Too Many Forms Open in Dynamics AX 2012

By Mark Nelson | June 11, 2015

In addition to RAM and CPU needs, Windows applications typically consume two types of limited system resources, USER and GDI objects. Windows limits the number of each object type that a process can own to 10,000. If that limit is reached, attempts to create new objects will fail and your application will likely crash.

To prevent Dynamics Ax 2012 from crashing when opening a form it checks the current number of objects it owns against the number of objects it is allowed to own. If it determines that the current usage is low enough it proceeds with opening the form, but if the number of available handles is too low the operation is canceled and the user is presented with this dialog.
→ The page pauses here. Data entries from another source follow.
import Literature.NumberTheory.EllipticCurves.Sprung2017.HalfLogarithmMatrixInvolutionLowerCyclotomicProofs
import Summits.BirchSwinnertonDyer.BirchSwinnertonDyer.Theorems.SignedLowerHalvesSprungLowerDivisibilityAtThreeIotaSharpOfFlat
import Summits.BirchSwinnertonDyer.Rank1Residual.Supersingular.SignedLambdaParity
import HarnessLib

/-!
# Crux `SprungLowerDivisibilityAtThree` (K1, item stmt-BirchSwinnertonDyer-19875), line `chromatic-common-zeros`:
# the ♯-ROW in final form — `κ′·L♯(T^ι) − m₀₀·L♯ = 3T·Φ₃(1+T)²·h·L♭`, `h ∈ Λˣ` — and the FULL SYMMETRY of the two
# colours off the three primes `(3)`, `(T)`, `(Φ₃(1+T))` (X8, class-wide, input-free)

Cell `bsd-ssimc` (host), width seat `cruxlead-stmt-BirchSwinnertonDyer-19875-w3` (gen 5) under the 19875 lead; `--supports`
19875 `--as helper`; theorems only; closes NO item (skeleton v8 unchanged). K1, BSD and leaf X8 are NOT proved by anything
here. Sequel of `…IotaSharpOfFlat` (p642065) and `…IotaOrderSymmetric` (p645004), fed by the Literature companion
`HalfLogarithmMatrixInvolutionLowerCyclotomicProofs` (`M₁₀ = 3T·Φ₃(1+T)²·(unit)`: `v₁ = 0` and `Φ₃(1+T) ∣ v_n` for `n ≥ 2`).

## What is proved

* **`ClassX8.exists_pair_functionalEquation_final`** — the pair functional equation with `κ′(0) = σ`, `M₀₁ = 3T·u` and
  `M₁₀ = 3T·Φ₃(1+T)²·h`, `u, h ∈ Λˣ`;
* **`ClassX8.flat_mem_of_sharp_mem_of_subst_sharp_mem`** — for every prime `𝔭 ⊂ Λ` with `3, T, Φ₃(1+T) ∉ 𝔭`:
  `L♯, L♯(T^ι) ∈ 𝔭 ⟹ L♭ ∈ 𝔭` (the ♯-analogue of p642065's `sharp_mem_of_flat_mem_of_subst_flat_mem`, now with an
  explicit exceptional prime instead of the zeros of an unnamed `g`);
* **`ClassX8.sharp_iotaPair_iff_flat_iotaPair`** / **`ClassX8.mem_and_mem_iff_sharp_iotaPair`** — off `(3)`, `(T)`,
  `(Φ₃(1+T))`: `L♯, L♯(T^ι) ∈ 𝔭 ⟺ L♭, L♭(T^ι) ∈ 𝔭 ⟺ L♯, L♭ ∈ 𝔭` — the common-zero locus is the ι-paired zero set of
  EITHER colour; the asymmetry of the pair is concentrated at the level-1 cyclotomic prime `(Φ₃(1+T))`, where
  `Φ₃ ∣ L♭ ⟹ Φ₃ ∣ L♯` (p642657) but not conversely (x8 data, lit g47 T61: 14/217 cells with `L♯(ζ₃ − 1) = 0`, `Φ₃ ∤ L♭` —
  [Sp17] Cor. 4.4: `u₁ = 1`, `v₁ = 0`, so the level-1 exceptional zero lives in `L♯`).

References: [Sprung2017] Thm. 4.13, Cor. 4.4, Cor. 4.6, Cor. 4.14, Prop. 3.14; [MazurTateTeitelbaum1986Invent] §I.17;
[GreenbergLNM1716] §1 and §5; [Sprung2012] Main Conj. 7.21 (context: stubs K_spor / S4b-cyc).
-/

set_option linter.dupNamespace false
set_option autoImplicit false

noncomputable section

open scoped Classical MatrixGroups ModularForm

open CongruenceSubgroup WeierstrassCurve Polynomial
  Literature.NumberTheory.EllipticCurves Literature.NumberTheory.EllipticCurves.ModularForms
  Literature.NumberTheory.EllipticCurves.Sprung2017 Literature.NumberTheory.EllipticCurves.Rank1Residual
  Literature.Barriers.BirchSwinnertonDyer Summit.BirchSwinnertonDyer.Rank1Residual.Supersingular

namespace Summit.BirchSwinnertonDyer.BirchSwinnertonDyer.Theorems.ChromaticIota

/-! ## §1 X8: the pair functional equation in final form -/

section X8



/-- `ι ∘ ι = id` on `ℚ_3⟦T⟧` (private plumbing). [folklore] -/
private theorem subst_subst_rat₈ (g : PowerSeries ℚ_[3]) :
    PowerSeries.subst (invOnePlusSubOne : PowerSeries ℚ_[3])
      (PowerSeries.subst (invOnePlusSubOne : PowerSeries ℚ_[3]) g) = g := by
  have hι := hasSubst_invOnePlusSubOne (R := ℚ_[3])
  rw [PowerSeries.subst_comp_subst_apply hι hι, invOnePlusSubOne_subst_self, PowerSeries.X_subst]

/-- `det ℒ(0) = 1/9 ≠ 0` (private plumbing). [cite: Sprung2017, §3.1 (ℒ(0) = C⁻²)] -/
private theorem det_halfLogMatrix_ne_zero₈ (b : ℤ) :
    halfLogMatrix b 0 0 * halfLogMatrix b 1 1 - halfLogMatrix b 0 1 * halfLogMatrix b 1 0 ≠ 0 := by
  intro h
  have h0 := congrArg PowerSeries.constantCoeff h
  rw [map_sub, map_mul, map_mul, constantCoeff_halfLogMatrix, constantCoeff_halfLogMatrix,
    constantCoeff_halfLogMatrix, constantCoeff_halfLogMatrix, map_zero] at h0
  have hdetQ : (sprungCinv 3 (3 * b) ^ 2).det = 1 / 9 := by
    rw [Matrix.det_pow, Matrix.det_fin_two]
    simp [sprungCinv]
    norm_num
  have hcast : (((sprungCinv 3 (3 * b) ^ 2).det : ℚ) : ℚ_[3]) = 0 := by
    rw [Matrix.det_fin_two]
    push_cast
    linear_combination h0
  rw [hdetQ] at hcast
  norm_num at hcast

/-- **THE PAIR FUNCTIONAL EQUATION IN FINAL FORM.** For every X8 pair `(W, 3)`, newform `f` with `f|W_N = −σf` (`σ = ±1`),
Sprung pair `(L♯, L♭)`: there are `κ′, u, h, m₀₀, m₁₁ ∈ Λ` with `κ′(0) = σ`, `u, h ∈ Λˣ`, `m₀₀(0) = m₁₁(0) = 1` and
`κ′·L♯(T^ι) = m₀₀·L♯ + C(3)·T·Φ₃(1+T)²·h·L♭`, `κ′·L♭(T^ι) = C(3)·T·u·L♯ + m₁₁·L♭` (`Φ₃(1+T) = (1+T)² + (1+T) + 1`).
[cite: Sprung2017, Thm. 1.1, Thm. 4.13, Cor. 4.14, Prop. 3.14, Cor. 4.4 and Cor. 4.6] [cite: MazurTateTeitelbaum1986Invent, §I.17]
[cite: GreenbergLNM1716, §1] -/
theorem ClassX8.exists_pair_functionalEquation_final (W : WeierstrassCurve ℚ) [W.IsElliptic] [W.IsGloballyMinimal]
    (p : ℕ) [Fact p.Prime] (hX : ClassX8 W p) {N : ℕ} [hN : NeZero N] (f : CuspForm (Gamma0 N) 2)
    (hf : IsNewformOf W f) {σ : ℤ} (hσ : σ = 1 ∨ σ = -1) (hW : IsFrickeEigen N f (-(σ : ℂ)))
    (Lsharp Lflat : IwasawaAlgebra p) (hSP : IsSprungPair f p (W.frobeniusTrace p) Lsharp Lflat) :
    ∃ κ' u h m₀₀ m₁₁ : IwasawaAlgebra p, PowerSeries.constantCoeff κ' = σ ∧ IsUnit u ∧ IsUnit h ∧
      PowerSeries.constantCoeff m₀₀ = 1 ∧ PowerSeries.constantCoeff m₁₁ = 1 ∧
      κ' * PowerSeries.subst (invOnePlusSubOne : IwasawaAlgebra p) Lsharp =
        m₀₀ * Lsharp + PowerSeries.C (p : ℤ_[p]) * PowerSeries.X *
          (((1 + PowerSeries.X : IwasawaAlgebra p) ^ 2 + (1 + PowerSeries.X) + 1) ^ 2) * h * Lflat ∧
      κ' * PowerSeries.subst (invOnePlusSubOne : IwasawaAlgebra p) Lflat =
        PowerSeries.C (p : ℤ_[p]) * PowerSeries.X * u * Lsharp + m₁₁ * Lflat := by
  obtain ⟨hp3, ⟨hgood, -⟩, -⟩ := id hX
  subst hp3
  haveI : NeZero N := hN
  have hσ2 : σ ^ 2 = 1 := by rcases hσ with rfl | rfl <;> norm_num
  -- `a_3 = 3b`, `b = ±1`, so `3 ∤ b`
  obtain ⟨b, hb, hab⟩ : ∃ b : ℤ, (b = 1 ∨ b = -1) ∧ W.frobeniusTrace 3 = 3 * b := by
    rcases ClassX8.frobeniusTrace_eq_three_or W 3 hX with h | h
    · exact ⟨1, Or.inl rfl, by rw [h]; norm_num⟩
    · exact ⟨-1, Or.inr rfl, by rw [h]; norm_num⟩
  have hb3 : ¬ (3 : ℤ) ∣ b := by rcases hb with rfl | rfl <;> decide
  rw [hab] at hSP
  -- the Teichmüller exponent of the level (`3 ∤ N`)
  have hpN : ¬ 3 ∣ N := not_dvd_level_of_isNewformOf hf hgood
  obtain ⟨ηN, c, hc⟩ := exists_teichmuller_exponent_natCast (p := 3) hpN
  -- the functional equation of the trace coordinates (PROVED fact) and the refined integral transition matrix
  have hFE := thm413_traceCoordinate_functionalEquation_three_holds W N f b hb hf hgood hab σ hσ2 hW ηN c hc
    invOnePlusSubOne one_add_X_mul_invOnePlusSubOne_add_one Lsharp Lflat hSP
  obtain ⟨M, ⟨u, hu, hM01⟩, ⟨h, hh, hM10⟩, hM00, hM11, hM⟩ :=
    exists_integral_halfLogMatrix_offDiag_final b hb3
  -- cancelling `ℒ` in `ℚ_3⟦T⟧`
  have hι := hasSubst_invOnePlusSubOne (R := ℚ_[3])
  set τ : PowerSeries ℚ_[3] →+* PowerSeries ℚ_[3] := (PowerSeries.substAlgHom hι).toRingHom with hτ
  have hτapp : ∀ x : PowerSeries ℚ_[3], τ x = PowerSeries.subst (invOnePlusSubOne : PowerSeries ℚ_[3]) x :=
    fun x => by rw [hτ, AlgHom.toRingHom_eq_coe, RingHom.coe_coe, PowerSeries.coe_substAlgHom]
  have hττ : ∀ x, τ (τ x) = x := fun x => by rw [hτapp, hτapp, subst_subst_rat₈]
  set κ : PowerSeries ℚ_[3] :=
    (σ : PowerSeries ℚ_[3]) * (PowerSeries.binomialSeries ℤ_[3] c).map (algebraMap ℤ_[3] ℚ_[3]) with hκ
  set L : Fin 2 → PowerSeries ℚ_[3] := ![iwasawaToPowerSeries 3 Lsharp, iwasawaToPowerSeries 3 Lflat] with hL
  have hL0 : L 0 = iwasawaToPowerSeries 3 Lsharp := rfl
  have hL1 : L 1 = iwasawaToPowerSeries 3 Lflat := rfl
  have hFE' : ∀ k : Fin 2, τ (L 0 * halfLogMatrix b 0 k + L 1 * halfLogMatrix b 1 k) =
      κ * (L 0 * halfLogMatrix b 0 k + L 1 * halfLogMatrix b 1 k) := by
    intro k
    rw [hτapp, hL0, hL1]
    exact hFE k
  have hM' : ∀ i k : Fin 2, halfLogMatrix b i k =
      (M.map (iwasawaToPowerSeries 3)) i 0 * τ (halfLogMatrix b 0 k) +
        (M.map (iwasawaToPowerSeries 3)) i 1 * τ (halfLogMatrix b 1 k) := by
    intro i k
    rw [Matrix.map_apply, Matrix.map_apply, hτapp, hτapp]
    exact hM i k
  have key := mul_map_eq_of_traceFE τ hττ L (halfLogMatrix b) (M.map (iwasawaToPowerSeries 3)) κ hFE' hM'
    (det_halfLogMatrix_ne_zero₈ b)
  -- pull back to `Λ`
  set κΛ : IwasawaAlgebra 3 := (σ : IwasawaAlgebra 3) * PowerSeries.binomialSeries ℤ_[3] c with hκΛ
  have hκι : κ = iwasawaToPowerSeries 3 κΛ := by rw [hκ, hκΛ, map_mul, map_intCast]
  have hκ0 : PowerSeries.constantCoeff (PowerSeries.subst (invOnePlusSubOne : IwasawaAlgebra 3) κΛ) = σ := by
    rw [Literature.Barriers.BirchSwinnertonDyer.constantCoeff_subst_of_constantCoeff_eq_zero
      constantCoeff_invOnePlusSubOne, hκΛ, map_mul, map_intCast,
      PowerSeries.binomialSeries_constantCoeff, mul_one]
  have hpull : ∀ (Ll : IwasawaAlgebra 3) (m0 m1 : IwasawaAlgebra 3),
      τ κ * τ (iwasawaToPowerSeries 3 Ll) = iwasawaToPowerSeries 3 Lsharp * iwasawaToPowerSeries 3 m0 +
        iwasawaToPowerSeries 3 Lflat * iwasawaToPowerSeries 3 m1 →
      PowerSeries.subst (invOnePlusSubOne : IwasawaAlgebra 3) κΛ *
          PowerSeries.subst (invOnePlusSubOne : IwasawaAlgebra 3) Ll = Lsharp * m0 + Lflat * m1 := by
    intro Ll m0 m1 h
    apply iwasawaToPowerSeries_injective 3
    rw [map_mul, map_add, map_mul, map_mul, iwasawaToPowerSeries_subst_invOnePlusSubOne,
      iwasawaToPowerSeries_subst_invOnePlusSubOne, ← hκι, ← hτapp, ← hτapp]
    exact h
  have hs : PowerSeries.subst (invOnePlusSubOne : IwasawaAlgebra 3) κΛ *
      PowerSeries.subst (invOnePlusSubOne : IwasawaAlgebra 3) Lsharp = Lsharp * M 0 0 + Lflat * M 1 0 := by
    apply hpull
    have h0 := key 0
    rw [hL0, hL1, Matrix.map_apply, Matrix.map_apply] at h0
    simpa using h0
  have hfl : PowerSeries.subst (invOnePlusSubOne : IwasawaAlgebra 3) κΛ *
      PowerSeries.subst (invOnePlusSubOne : IwasawaAlgebra 3) Lflat = Lsharp * M 0 1 + Lflat * M 1 1 := by
    apply hpull
    have h1 := key 1
    rw [hL0, hL1, Matrix.map_apply, Matrix.map_apply] at h1
    simpa using h1
  refine ⟨PowerSeries.subst (invOnePlusSubOne : IwasawaAlgebra 3) κΛ, u, h, M 0 0, M 1 1, hκ0, hu, hh, hM00, hM11,
    ?_, ?_⟩
  · rw [hs, hM10]
    push_cast
    ring
  · rw [hfl, hM01]
    push_cast
    ring



/-! ## §2 X8: the ♯-row one-colour criterion and the full symmetry off `(3)`, `(T)`, `(Φ₃(1+T))` -/

/-- **ι-PAIRED ZEROS OF `L♯` ARE COMMON ZEROS, off `(3)`, `(T)`, `(Φ₃(1+T))`.** For every X8 pair, newform, Sprung pair and
every prime `𝔭 ⊂ Λ` with `3 ∉ 𝔭`, `T ∉ 𝔭`, `Φ₃(1+T) = (1+T)² + (1+T) + 1 ∉ 𝔭`: `L♯ ∈ 𝔭` and `L♯(T^ι) ∈ 𝔭` imply `L♭ ∈ 𝔭`.
[cite: Sprung2017, Thm. 4.13, Cor. 4.14, Prop. 3.14 and Cor. 4.6] [cite: GreenbergLNM1716, §1 and §5] -/
theorem ClassX8.flat_mem_of_sharp_mem_of_subst_sharp_mem (W : WeierstrassCurve ℚ) [W.IsElliptic]
    [W.IsGloballyMinimal] (p : ℕ) [Fact p.Prime] (hX : ClassX8 W p) {N : ℕ} [hN : NeZero N]
    (f : CuspForm (Gamma0 N) 2) (hf : IsNewformOf W f) (Lsharp Lflat : IwasawaAlgebra p)
    (hSP : IsSprungPair f p (W.frobeniusTrace p) Lsharp Lflat) (𝔭 : Ideal (IwasawaAlgebra p)) (h𝔭 : 𝔭.IsPrime)
    (hp𝔭 : (p : IwasawaAlgebra p) ∉ 𝔭) (hT : (PowerSeries.X : IwasawaAlgebra p) ∉ 𝔭)
    (hΦ : ((1 + PowerSeries.X : IwasawaAlgebra p) ^ 2 + (1 + PowerSeries.X) + 1) ∉ 𝔭) (hsh : Lsharp ∈ 𝔭)
    (hshι : PowerSeries.subst (invOnePlusSubOne : IwasawaAlgebra p) Lsharp ∈ 𝔭) : Lflat ∈ 𝔭 := by
  haveI : NeZero N := hN
  obtain ⟨σ, hσ, -, hW⟩ := exists_sign_isFrickeEigen hf
  obtain ⟨κ', u, h, m₀₀, m₁₁, -, -, hh, -, -, hs, -⟩ :=
    ClassX8.exists_pair_functionalEquation_final W p hX f hf hσ hW Lsharp Lflat hSP
  have hmem : PowerSeries.C (p : ℤ_[p]) * PowerSeries.X *
      (((1 + PowerSeries.X : IwasawaAlgebra p) ^ 2 + (1 + PowerSeries.X) + 1) ^ 2) * h * Lflat ∈ 𝔭 := by
    have heq : PowerSeries.C (p : ℤ_[p]) * PowerSeries.X *
        (((1 + PowerSeries.X : IwasawaAlgebra p) ^ 2 + (1 + PowerSeries.X) + 1) ^ 2) * h * Lflat =
        κ' * PowerSeries.subst (invOnePlusSubOne : IwasawaAlgebra p) Lsharp - m₀₀ * Lsharp := by
      rw [hs]
      ring
    rw [heq]
    exact 𝔭.sub_mem (𝔭.mul_mem_left _ hshι) (𝔭.mul_mem_left _ hsh)
  rcases h𝔭.mem_or_mem hmem with h1 | hF
  · rcases h𝔭.mem_or_mem h1 with h2 | hh'
    · rcases h𝔭.mem_or_mem h2 with h3 | hΦ2
      · rcases h𝔭.mem_or_mem h3 with hC | hX'
        · rw [map_natCast] at hC
          exact absurd hC hp𝔭
        · exact absurd hX' hT
      · rw [pow_two] at hΦ2
        rcases h𝔭.mem_or_mem hΦ2 with hΦ' | hΦ'
        · exact absurd hΦ' hΦ
        · exact absurd hΦ' hΦ
    · exact absurd (Ideal.eq_top_of_isUnit_mem _ hh' hh) h𝔭.ne_top
  · exact hF

/-- **COMMON ZEROS = ι-PAIRED ZEROS OF `L♯`, off `(3)`, `(T)`, `(Φ₃(1+T))`.** For a prime `𝔭` avoiding the three primes:
`(L♯ ∈ 𝔭 ∧ L♭ ∈ 𝔭) ⟺ (L♯ ∈ 𝔭 ∧ L♯(T^ι) ∈ 𝔭)`. [cite: Sprung2017, Thm. 4.13 and Cor. 4.14] [cite: GreenbergLNM1716, §1 and §5]
[cite: Sprung2012, Main Conj. 7.21 (context)] -/
theorem ClassX8.mem_and_mem_iff_sharp_iotaPair (W : WeierstrassCurve ℚ) [W.IsElliptic] [W.IsGloballyMinimal]
    (p : ℕ) [Fact p.Prime] (hX : ClassX8 W p) {N : ℕ} [hN : NeZero N] (f : CuspForm (Gamma0 N) 2)
    (hf : IsNewformOf W f) (Lsharp Lflat : IwasawaAlgebra p)
    (hSP : IsSprungPair f p (W.frobeniusTrace p) Lsharp Lflat) (𝔭 : Ideal (IwasawaAlgebra p)) (h𝔭 : 𝔭.IsPrime)
    (hp𝔭 : (p : IwasawaAlgebra p) ∉ 𝔭) (hT : (PowerSeries.X : IwasawaAlgebra p) ∉ 𝔭)
    (hΦ : ((1 + PowerSeries.X : IwasawaAlgebra p) ^ 2 + (1 + PowerSeries.X) + 1) ∉ 𝔭) :
    (Lsharp ∈ 𝔭 ∧ Lflat ∈ 𝔭) ↔
      (Lsharp ∈ 𝔭 ∧ PowerSeries.subst (invOnePlusSubOne : IwasawaAlgebra p) Lsharp ∈ 𝔭) := by
  constructor
  · rintro ⟨hs, hfl⟩
    exact ⟨hs, (ClassX8.subst_invOnePlusSubOne_mem_of_mem W p hX N hN f Lsharp Lflat hf hSP 𝔭 hs hfl).1⟩
  · rintro ⟨hs, hsι⟩
    exact ⟨hs, ClassX8.flat_mem_of_sharp_mem_of_subst_sharp_mem W p hX f hf Lsharp Lflat hSP 𝔭 h𝔭 hp𝔭 hT hΦ hs hsι⟩

/-- **FULL SYMMETRY OF THE TWO COLOURS off `(3)`, `(T)`, `(Φ₃(1+T))`**: for a prime `𝔭` avoiding the three primes,
`(L♯ ∈ 𝔭 ∧ L♯(T^ι) ∈ 𝔭) ⟺ (L♭ ∈ 𝔭 ∧ L♭(T^ι) ∈ 𝔭)` — the ι-paired zero sets of the two colours coincide there (both equal
the common-zero locus). The asymmetry of the non-completed pair sits at the level-1 cyclotomic prime only.
[cite: Sprung2017, Thm. 4.13, Cor. 4.4 and Cor. 4.14] [cite: GreenbergLNM1716, §1 and §5] -/
theorem ClassX8.sharp_iotaPair_iff_flat_iotaPair (W : WeierstrassCurve ℚ) [W.IsElliptic] [W.IsGloballyMinimal]
    (p : ℕ) [Fact p.Prime] (hX : ClassX8 W p) {N : ℕ} [hN : NeZero N] (f : CuspForm (Gamma0 N) 2)
    (hf : IsNewformOf W f) (Lsharp Lflat : IwasawaAlgebra p)
    (hSP : IsSprungPair f p (W.frobeniusTrace p) Lsharp Lflat) (𝔭 : Ideal (IwasawaAlgebra p)) (h𝔭 : 𝔭.IsPrime)
    (hp𝔭 : (p : IwasawaAlgebra p) ∉ 𝔭) (hT : (PowerSeries.X : IwasawaAlgebra p) ∉ 𝔭)
    (hΦ : ((1 + PowerSeries.X : IwasawaAlgebra p) ^ 2 + (1 + PowerSeries.X) + 1) ∉ 𝔭) :
    (Lsharp ∈ 𝔭 ∧ PowerSeries.subst (invOnePlusSubOne : IwasawaAlgebra p) Lsharp ∈ 𝔭) ↔
      (Lflat ∈ 𝔭 ∧ PowerSeries.subst (invOnePlusSubOne : IwasawaAlgebra p) Lflat ∈ 𝔭) := by
  rw [← ClassX8.mem_and_mem_iff_sharp_iotaPair W p hX f hf Lsharp Lflat hSP 𝔭 h𝔭 hp𝔭 hT hΦ,
    ClassX8.mem_and_mem_iff_flat_iotaPair W p hX f hf Lsharp Lflat hSP 𝔭 h𝔭 hp𝔭 hT]

end X8

end Summit.BirchSwinnertonDyer.BirchSwinnertonDyer.Theorems.ChromaticIota

end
Too Many Forms are Currently Open

What happens though if you see this dialog and you have no open forms? You could restart the application before proceeding, but where did those resources go? The answer lies in the address bar’s back button. The back button keeps track of the last 20 opened forms and allows you to navigate back to them either by clicking the back button or by choosing an entry from the drop down. The problem is that in order to navigate to a previous form, the Args object that was used to open that form must be preserved, and the caller value typically references the calling form. This means that the calling form is kept open by the navigation history even though it is no longer visible.

In CU9, the size of this history was reduced to 5 to help mitigate the issue. If you are on a prior version you can manually clear the history by choosing the bottom entry from the drop down and then navigating to an area or list page via the navigation pane. This will clear the history list, releasing those resources.